<string> class with support of Null-Bytes?

K

Karl Ebener

Hi!

I asked a similar question before but then changed everything to using
char-Arrays instead of the string class, but I would rather not do this
again.

So, does anyone know of a string-Class similar to the STL-<string> that
supports null-bytes?

I tried with standard <string> but this definitely does not support
them... :(

Tnx
Karl
 
A

Alf P. Steinbach

* Karl Ebener:
I asked a similar question before but then changed everything to using
char-Arrays instead of the string class, but I would rather not do this
again.

So, does anyone know of a string-Class similar to the STL-<string> that
supports null-bytes?

I tried with standard <string> but this definitely does not support
them... :(

Depends what you mean by "support", but with usual definitions that's
not correct.

Perhaps post a simple program that shows what you mean by "not support"?

Then we can see whether the problem is in the code or with std::string,
and give better suggestions on how to proceeed.
 
K

Karl Ebener

Little change:
I tried with standard <string> but this definitely does not support
them... :(

-> I tried using length()-method which stops at null-bytes and c_str()
of course extracts only part till null-byte.
Have I only not seen any possibility to extract the content as char* ?

Tnx
Karl
 
K

Karl Ebener

Alf said:
Depends what you mean by "support", but with usual definitions that's
not correct.

Perhaps post a simple program that shows what you mean by "not support"?

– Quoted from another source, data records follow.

import Summits.QuantumFields.YangMills.Theorems.LuscherReductionTwistedTraceScalingBOStiffQuasimodeAtom
import HarnessLib

/-!
# (B-ST) (W1-10 (A5)) `…BOStiffQuasimodeJump`: the profile-weighted MODEL JUMP MASS is two-sided close to the quasimode level, `cIk = (1±2σ)·(λ/cA)·cZ`
# (lane A of S-BASE, crux `TwistedTraceScaling` stmt-QuantumFields-20203, C4-CORE, the (B-ST) pen; lead g22 22:27Z request (A5))

From ✓`quasimode_model_full` (the two-sided slice bounds for the model jump `cK` at level `λ/cA`, the ring clause) and the abstract Rayleigh sandwich ✓`rayleigh_two_sided`
(with `M := cK`): ★★ `quasimode_model_jump` — for `M ≥ M₀`, `0 < σ ≤ 1/4`, eventually in `β`, with the SAME `λ` as (Q±): `(1−σ)²·(λ/cA)·cZ ≤ cIk ≤ (1+σ)·(λ/cA)·cZ`
together with (Q±) for `cM`, (Q±) for `cK`, the ring clause and `0 < cZ`.
HONEST FRAMING: bookkeeping for a stub of a child of the CONDITIONAL route R2b1; (B-ST), C4-CORE OPEN; not infinite volume, not a gap, not Clay.
-/

set_option autoImplicit false

noncomputable section

open MeasureTheory Filter Topology Real
open scoped BigOperators RealInnerProductSpace NNReal ENNReal
open Literature.MathematicalPhysics.QuantumFieldTheory
open Literature.MathematicalPhysics.QuantumLattice

namespace Summit.QuantumFields.YangMills.Theorems.FemtoTransferGap.TwoLattice.ConstTube

open Summit.QuantumFields.YangMills.Theorems.FemtoTransferGap
open Summit.QuantumFields.YangMills.Theorems.FemtoTransferGap.TwoLattice
open Summit.QuantumFields.YangMills.Theorems.FemtoTransferGap.TwoLattice.Stiff
open Summit.QuantumFields.YangMills.Theorems.FemtoTransferGap.TwoLattice.GnChart
open Summit.QuantumFields.YangMills.Theorems.FemtoTransferGap.TwoLattice.Avg

variable {L : ℕ} [NeZero L]

/-- `cIk = ∫ cΘ(x)·(∫ cK(x,y)cΘ(y)dπ(y)) dπ(x)`. [folklore] -/
theorem cIk_eq_integral_profile (β : ℝ) :
    cIk L β = ∫ x, cΘ L β x * ∫ y, cK L β x y * cΘ L β y ∂orthoTransverse L ∂orthoTransverse L := by
  unfold cIk
  refine integral_congr_ae (ae_of_all _ fun x => ?_)
  simp only
  rw [← integral_const_mul]
  exact integral_congr_ae (ae_of_all _ fun y => by ring)

/-- ★★ **(A5) THE MODEL JUMP MASS AT THE QUASIMODE LEVEL**: for `1/6 < s < 1/4` there is `M₀ ≥ 2` such that for `M ≥ M₀`, `0 < σ ≤ 1/4`, eventually in `β`, with ONE `λ > 0`:
(Q±) for `cM` at level `λ`, (Q±) for `cK` at level `λ/cA` (upper on `cS`, lower on `I = cS ∩ {‖x̂‖ ≤ r_f/12}`), the ring clause, `0 < cZ`, and
`(1−σ)²·(λ/cA)·cZ ≤ cIk ≤ (1+σ)·(λ/cA)·cZ`. [cite: Luscher1983, §3] -/
theorem quasimode_model_jump (hLz : Nonempty (NzSite L)) (hL2 : 2 ≤ L) {s : ℝ} (hs6 : 1 / 6 < s) (hs4 : s < 1 / 4) :
    ∃ M₀ : ℝ, 2 ≤ M₀ ∧ ∀ M : ℝ, M₀ ≤ M → ∀ σ : ℝ, 0 < σ → σ ≤ 1 / 4 → ∀ᶠ β : ℝ in atTop, ∃ lam : ℝ, 0 < lam ∧
      0 < cZ L s M β ∧
      (∀ x ∈ cS L β, ∫ y, cM L β x y * cΘ L β y ∂orthoTransverse L ≤ (1 + σ) * lam * (cΘ L β x * cW L s M β x)) ∧
      (∀ x ∈ cS L β, ‖linkEmbed L x‖ ≤ min (1 / 40) (powScale (1 / 2) β * btLog β) / 12 →
        (1 - σ) * lam * (cΘ L β x * cW L s M β x) ≤ ∫ y, cM L β x y * cΘ L β y ∂orthoTransverse L) ∧
      (∀ x ∈ cS L β, ∫ y, cK L β x y * cΘ L β y ∂orthoTransverse L ≤ (1 + σ) * (lam / cA L β) * (cΘ L β x * cW L s M β x)) ∧
      (∀ x ∈ cS L β, ‖linkEmbed L x‖ ≤ min (1 / 40) (powScale (1 / 2) β * btLog β) / 12 →
        (1 - σ) * (lam / cA L β) * (cΘ L β x * cW L s M β x) ≤ ∫ y, cK L β x y * cΘ L β y ∂orthoTransverse L) ∧
      ∫ x in cS L β \ (cS L β ∩ {x | ‖linkEmbed L x‖ ≤ min (1 / 40) (powScale (1 / 2) β * btLog β) / 12}), cΘ L β x ^ 2 * cW L s M β x ∂orthoTransverse L ≤
        σ * cZ L s M β ∧
      (1 - σ) ^ 2 * (lam / cA L β) * cZ L s M β ≤ cIk L β ∧ cIk L β ≤ (1 + σ) * (lam / cA L β) * cZ L s M β := by
  haveI := isFiniteMeasure_orthoTransverse L
  obtain ⟨M₀, hM₀, H⟩ := quasimode_model_full (L := L) hLz hL2 hs6 hs4
  refine ⟨M₀, hM₀, fun M hM σ hσ hσ4 => ?_⟩
  filter_upwards [H M hM σ hσ, eventually_ge_atTop (0 : ℝ)] with β hβ hβ0
  obtain ⟨lam, hlam, hZ, hQp, hQm, hKp, hKm, hring⟩ := hβ
  obtain ⟨-, -, -, -, hΘm, hΘ1, hΘ0, hΘS, hSm⟩ := central_kform_data (L := L) hβ0
  obtain ⟨hWm, hWb, hW0⟩ := cW_props (L := L) s M β
  have hcA : 0 < cA L β := by unfold cA; exact mul_pos (by positivity) (fpWeightBar_pos L (powScale_pos _ _))
  have hIm : MeasurableSet (cS L β ∩ {x | ‖linkEmbed L x‖ ≤ min (1 / 40) (powScale (1 / 2) β * btLog β) / 12}) :=
    hSm.inter (measurableSet_le (measurable_linkEmbed L).norm measurable_const)
  have hKb : ∀ x y, |cK L β x y| ≤ 1 := fun x y => by
    obtain ⟨h0, h1⟩ := cK_pos_le_one (L := L) hβ0 x y; rw [abs_of_pos h0]; exact h1
  obtain ⟨hlo, hhi⟩ := rayleigh_two_sided (μ := orthoTransverse L) (M := cK L β) (Θ := cΘ L β) (w := cW L s M β) (S := cS L β)
    (I := cS L β ∩ {x | ‖linkEmbed L x‖ ≤ min (1 / 40) (powScale (1 / 2) β * btLog β) / 12})
    (measurable_cK (L := L) β) hKb (fun x y => (cK_pos_le_one (L := L) hβ0 x y).1.le) hΘm hΘ1 hΘ0 hΘS hSm hIm Set.inter_subset_left hWm hWb hW0
    (div_pos hlam hcA) hσ4 hKp (fun x hx => hKm x hx.1 hx.2) hring
  refine ⟨lam, hlam, hZ, hQp, hQm, hKp, hKm, hring, ?_, ?_⟩
  · rw [cIk_eq_integral_profile]; exact hlo
  · rw [cIk_eq_integral_profile]; exact hhi

end Summit.QuantumFields.YangMills.Theorems.FemtoTransferGap.TwoLattice.ConstTube

end
/-! ### The flat finite part -/

set_option maxHeartbeats 800000 in
/-- **The flat finite part of the zero sum of a finite family against a short-interval weight, zero-free region as a
parameter** (Bombieri's partial summation against the log-free density at height `T₁`): with the density bound
(`𝓠 ≥ 1`), `c_Z > 0` such that every zero of the family with `|γ| ≤ T₁`, `β ≥ 1/4`, off `E` has
`β ≤ 1 − c_Z/(𝓠 + log(|γ|+4))`, `X > 1`, `T₁ ≥ 1` and `e^{b(𝓠 + log(T₁+4))} ≤ X^{1/2}`:
`Σ_i Σ_{|γ| ≤ T₁, ¬E, β ≥ 1/4} m_i X^{β−1} ≤ 2eD exp(−c_Z log X/(2(𝓠 + log(T₁+4))))`.
[cite: ThornerZaman2019, Lemmas 4.5–4.6, §5] -/
theorem family_flatPart_window_le_zfr {ι : Type*} [Fintype ι] {F : ι → ℂ → ℂ} (hF : ∀ i, Differentiable ℂ (F i))
    {c₀ : ℂ} (hc₀ : ∀ i, F i c₀ ≠ 0) {b D 𝓠 : ℝ} (hb : 0 < b) (hD : 0 < D) (h𝓠1 : 1 ≤ 𝓠)
    (hdens : ∀ (T : ℝ), 1 ≤ T → ∀ u : ι → Finset ℂ,
        (∀ i, ∀ ρ ∈ u i, F i ρ = 0 ∧ 1 / 4 ≤ ρ.re ∧ ρ.re < 1 ∧ |ρ.im| ≤ T) →
        ∀ α : ℝ, α ≤ 1 →
          ∑ i, ∑ ρ ∈ u i with α ≤ ρ.re, (analyticOrderNatAt (F i) ρ : ℝ) ≤
            D * Real.exp (b * (𝓠 + Real.log (T + 4))) ^ (1 - α))
    (E : ℂ → Prop) [DecidablePred E] {c_Z : ℝ} (hcZ : 0 < c_Z) {X T₁ : ℝ} (hX : 1 < X) (hT₁ : 1 ≤ T₁)
    (hzfr : ∀ i (ρ : ℂ), F i ρ = 0 → 1 / 4 ≤ ρ.re → ρ.re < 1 → |ρ.im| ≤ T₁ → ¬ E ρ →
      ρ.re ≤ 1 - c_Z / (𝓠 + Real.log (|ρ.im| + 4)))
    (hrange : Real.exp (b * (𝓠 + Real.log (T₁ + 4))) ≤ X ^ ((1 : ℝ) / 2)) :
    ∑ i, ∑ ρ ∈ (finite_nontrivialZeros_inter (hF i) (hc₀ i) T₁).toFinset with (¬ E ρ ∧ 1 / 4 ≤ ρ.re),
        (analyticOrderNatAt (F i) ρ : ℝ) * X ^ (ρ.re - 1) ≤
      2 * Real.exp 1 * D * Real.exp (-(c_Z * Real.log X / (2 * (𝓠 + Real.log (T₁ + 4))))) := by
  classical
  have hX0 : 0 < X := by linarith
  have hlogT : 0 ≤ Real.log (T₁ + 4) := Real.log_nonneg (by linarith)
  set 𝓛 : ℝ := 𝓠 + Real.log (T₁ + 4) with h𝓛
  have h𝓛pos : 0 < 𝓛 := by rw [h𝓛]; linarith
  set B : ℝ := Real.exp (b * 𝓛) with hB
  have hB1 : 1 ≤ B := Real.one_le_exp (by positivity)
  have hsqrt_lt : X ^ ((1 : ℝ) / 2) < X := by
    conv_rhs => rw [← Real.rpow_one X]
    exact Real.rpow_lt_rpow_of_exponent_lt hX (by norm_num)
  have hBX : B < X := lt_of_le_of_lt hrange hsqrt_lt
  set η : ℝ := c_Z / 𝓛 with hη
  have hη0 : 0 < η := div_pos hcZ h𝓛pos
  have hmemFin : ∀ i (ρ : ℂ), ρ ∈ (finite_nontrivialZeros_inter (hF i) (hc₀ i) T₁).toFinset ↔
      (F i ρ = 0 ∧ 0 < ρ.re ∧ ρ.re < 1) ∧ |ρ.im| ≤ T₁ := by
    intro i ρ; rw [Set.Finite.mem_toFinset]; rfl
  set Fin' : ι → Finset ℂ := fun i ↦
    ((finite_nontrivialZeros_inter (hF i) (hc₀ i) T₁).toFinset).filter (fun ρ ↦ ¬ E ρ ∧ 1 / 4 ≤ ρ.re) with hFin'
  set s : Finset (Σ _ : ι, ℂ) := Finset.univ.sigma Fin' with hs
  have hmem : ∀ p ∈ s, (F p.1 p.2 = 0 ∧ 0 < p.2.re ∧ p.2.re < 1) ∧ |p.2.im| ≤ T₁ ∧ ¬ E p.2 ∧ 1 / 4 ≤ p.2.re := by
    rintro ⟨i, ρ⟩ hi
    rw [hs, Finset.mem_sigma] at hi
    obtain ⟨-, hρ⟩ := hi
    rw [hFin'] at hρ; dsimp only at hρ
    rw [Finset.mem_filter, hmemFin] at hρ
    exact ⟨hρ.1.1, hρ.1.2, hρ.2.1, hρ.2.2⟩
  have hconv : ∑ i, ∑ ρ ∈ (finite_nontrivialZeros_inter (hF i) (hc₀ i) T₁).toFinset with (¬ E ρ ∧ 1 / 4 ≤ ρ.re),
      (analyticOrderNatAt (F i) ρ : ℝ) * X ^ (ρ.re - 1) =
      ∑ p ∈ s, (analyticOrderNatAt (F p.1) p.2 : ℝ) * X ^ (p.2.re - 1) := by
    rw [hs, Finset.sum_sigma]
  rw [hconv]
  -- the zero-free region off `E`, with `𝓛 ≥ 𝓠 + log(|γ|+4)`
  have hzfr' : ∀ p ∈ s, p.2.re ≤ 1 - η := by
    intro p hp
    obtain ⟨⟨h0, hre0, hre1⟩, hγ, hexc, h14⟩ := hmem p hp
    have h1 := hzfr p.1 p.2 h0 h14 hre1 hγ hexc
    have hlog4 : 0 < Real.log (|p.2.im| + 4) := Real.log_pos (by linarith [abs_nonneg p.2.im])
    have hγ' : Real.log (|p.2.im| + 4) ≤ Real.log (T₁ + 4) :=
      Real.log_le_log (by linarith [abs_nonneg p.2.im]) (by linarith)
    have : η ≤ c_Z / (𝓠 + Real.log (|p.2.im| + 4)) := by
      rw [hη]
      exact div_le_div_of_nonneg_left hcZ.le (by linarith) (by rw [h𝓛]; linarith)
    linarith
  -- the density bound at height `T₁`
  have hdens' : ∀ α : ℝ, α ≤ 1 - η →
      ∑ p ∈ s with α ≤ p.2.re, (analyticOrderNatAt (F p.1) p.2 : ℝ) ≤ D * B ^ (1 - α) := by
    intro α hα
    have hd' := hdens T₁ hT₁ Fin' (fun i ρ hρ ↦ ?_) α (by linarith)
    · refine le_of_eq_of_le ?_ (le_of_le_of_eq hd' (by rw [hB, h𝓛]))
      rw [hs]
      rw [show (∑ p ∈ (Finset.univ.sigma Fin') with α ≤ p.2.re, (analyticOrderNatAt (F p.1) p.2 : ℝ)) =
          ∑ p ∈ Finset.univ.sigma (fun i ↦ (Fin' i).filter (fun ρ ↦ α ≤ ρ.re)),
            (analyticOrderNatAt (F p.1) p.2 : ℝ) by
        refine Finset.sum_congr ?_ fun _ _ ↦ rfl
        ext ⟨i, ρ⟩
        simp only [Finset.mem_filter, Finset.mem_sigma, Finset.mem_univ, true_and]]
      rw [Finset.sum_sigma]
    · rw [hFin'] at hρ; dsimp only at hρ
      rw [Finset.mem_filter, hmemFin] at hρ
      exact ⟨hρ.1.1.1, hρ.2.2, hρ.1.1.2.2, hρ.1.2⟩
  have hbomb := sum_mul_rpow_le_of_density s (fun p ↦ p.2.re) (fun p ↦ (analyticOrderNatAt (F p.1) p.2 : ℝ))
    hB1 hBX hD.le (fun p _ ↦ Nat.cast_nonneg _) hzfr' hdens'
  -- `(B/X)^η ≤ exp(−η log X/2)` and `log X/log(X/B) ≤ 2`
  have hB0 : 0 < B := by linarith
  have hratio : Real.log X / Real.log (X / B) ≤ 2 := by
    have hlogB : Real.log B ≤ Real.log X / 2 := by
      have := Real.log_le_log hB0 hrange
      rw [hB, Real.log_rpow hX0] at this
      rw [hB]; linarith
    have hLX : 0 < Real.log X := Real.log_pos hX
    rw [Real.log_div hX0.ne' hB0.ne', div_le_iff₀ (by linarith)]
    linarith
  have hpow : (B / X) ^ η ≤ Real.exp (-(η * Real.log X / 2)) := by
    have h1 : B / X ≤ X ^ (-(1 : ℝ) / 2) := by
      rw [div_le_iff₀ hX0, show X ^ (-(1:ℝ) / 2) * X = X ^ ((1 : ℝ) / 2) by
        rw [← Real.rpow_add_one hX0.ne']; norm_num]
      exact hrange
    calc (B / X) ^ η ≤ (X ^ (-(1 : ℝ) / 2)) ^ η := Real.rpow_le_rpow (by positivity) h1 hη0.le
      _ = Real.exp (-(η * Real.log X / 2)) := by
          rw [← Real.rpow_mul hX0.le, Real.rpow_def_of_pos hX0]; ring_nf
  have hgoal : Real.exp (-(c_Z * Real.log X / (2 * (𝓠 + Real.log (T₁ + 4))))) =
      Real.exp (-(η * Real.log X / 2)) := by
    rw [hη, h𝓛]; congr 1; field_simp
  rw [hgoal]
  refine hbomb.trans ?_
  have h0 : 0 ≤ Real.exp 1 * D * (B / X) ^ η := by positivity
  calc Real.exp 1 * D * (B / X) ^ η * (Real.log X / Real.log (X / B))
      ≤ Real.exp 1 * D * (B / X) ^ η * 2 := mul_le_mul_of_nonneg_left hratio h0
    _ ≤ Real.exp 1 * D * Real.exp (-(η * Real.log X / 2)) * 2 :=
        mul_le_mul_of_nonneg_right (mul_le_mul_of_nonneg_left hpow (by positivity)) (by norm_num)
    _ = _ := by ring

Then we can see whether the problem is in the code or with std::string,
and give better suggestions on how to proceeed.
Okay, this is my test program.
What I want to do finally, is read a complete (binary) file into a
string and then send this via using socket to/from server.
I am using socket-routines that use strings because it is much easier
this way and I would love to leave it at that and not recode everything...

Tnx
Karl

#include <string>
#include <iostream>

using namespace std;

int main()
{
string abc = "abc\0abc\0"; // string contains Null-bytes
cout << abc << ":" << abc.length() << endl; // output is: 3
FILE* fp;

fp = fopen("ABC", "w");
fwrite(abc.c_str(), 8, 1, fp); // file will contain: "abc" and Garbage
fclose(fp);
}
 
R

Rolf Magnus

Karl said:
Okay, this is my test program.
What I want to do finally, is read a complete (binary) file into a
string and then send this via using socket to/from server.
I am using socket-routines that use strings because it is much easier
this way and I would love to leave it at that and not recode everything...

Tnx
Karl

#include <string>
#include <iostream>

using namespace std;

int main()
{
string abc = "abc\0abc\0"; // string contains Null-bytes

No. Your literal contains 0-bytes. The conversion constructor from C style
strings to std::string of course has to stop at \0, since that's the value
that marks the end of a C style string. Try:

const char c[] = "abc\0abc\0";

string abc(c, sizeof(c));

This tells the constructor to not stop at \0, but read the specified number
of characters.
cout << abc << ":" << abc.length() << endl; // output is: 3

That's because only the first 3 characters were actually copied into the
string.
FILE* fp;

fp = fopen("ABC", "w");
fwrite(abc.c_str(), 8, 1, fp); // file will contain: "abc" and Garbage

Again, that's because the string only contains the first 3 characters.
 
A

Alf P. Steinbach

* Karl Ebener:
#include <string>
#include <iostream>

using namespace std;

int main()
{
string abc = "abc\0abc\0"; // string contains Null-bytes
cout << abc << ":" << abc.length() << endl; // output is: 3
FILE* fp;

fp = fopen("ABC", "w");
fwrite(abc.c_str(), 8, 1, fp); // file will contain: "abc" and Garbage
fclose(fp);
}

The problem in the abc declaration is that you invoke the constructor
that takes a C string as argument, and by definition that C string ends
at the first nullbyte.

Try


#include <string>
#include <iostream>

#define ELEMCOUNT( array ) (sizeof(array)/sizeof(*array))

int main()
{
static char const abc_data[] = "abc\0abc\0";
std::string abc( abc_data, ELEMCOUNT( abc_data );

std::cout << abc << ":" << abc.length() << std::endl;
}

But you might instead (for efficiency) want to use std::vector<char>.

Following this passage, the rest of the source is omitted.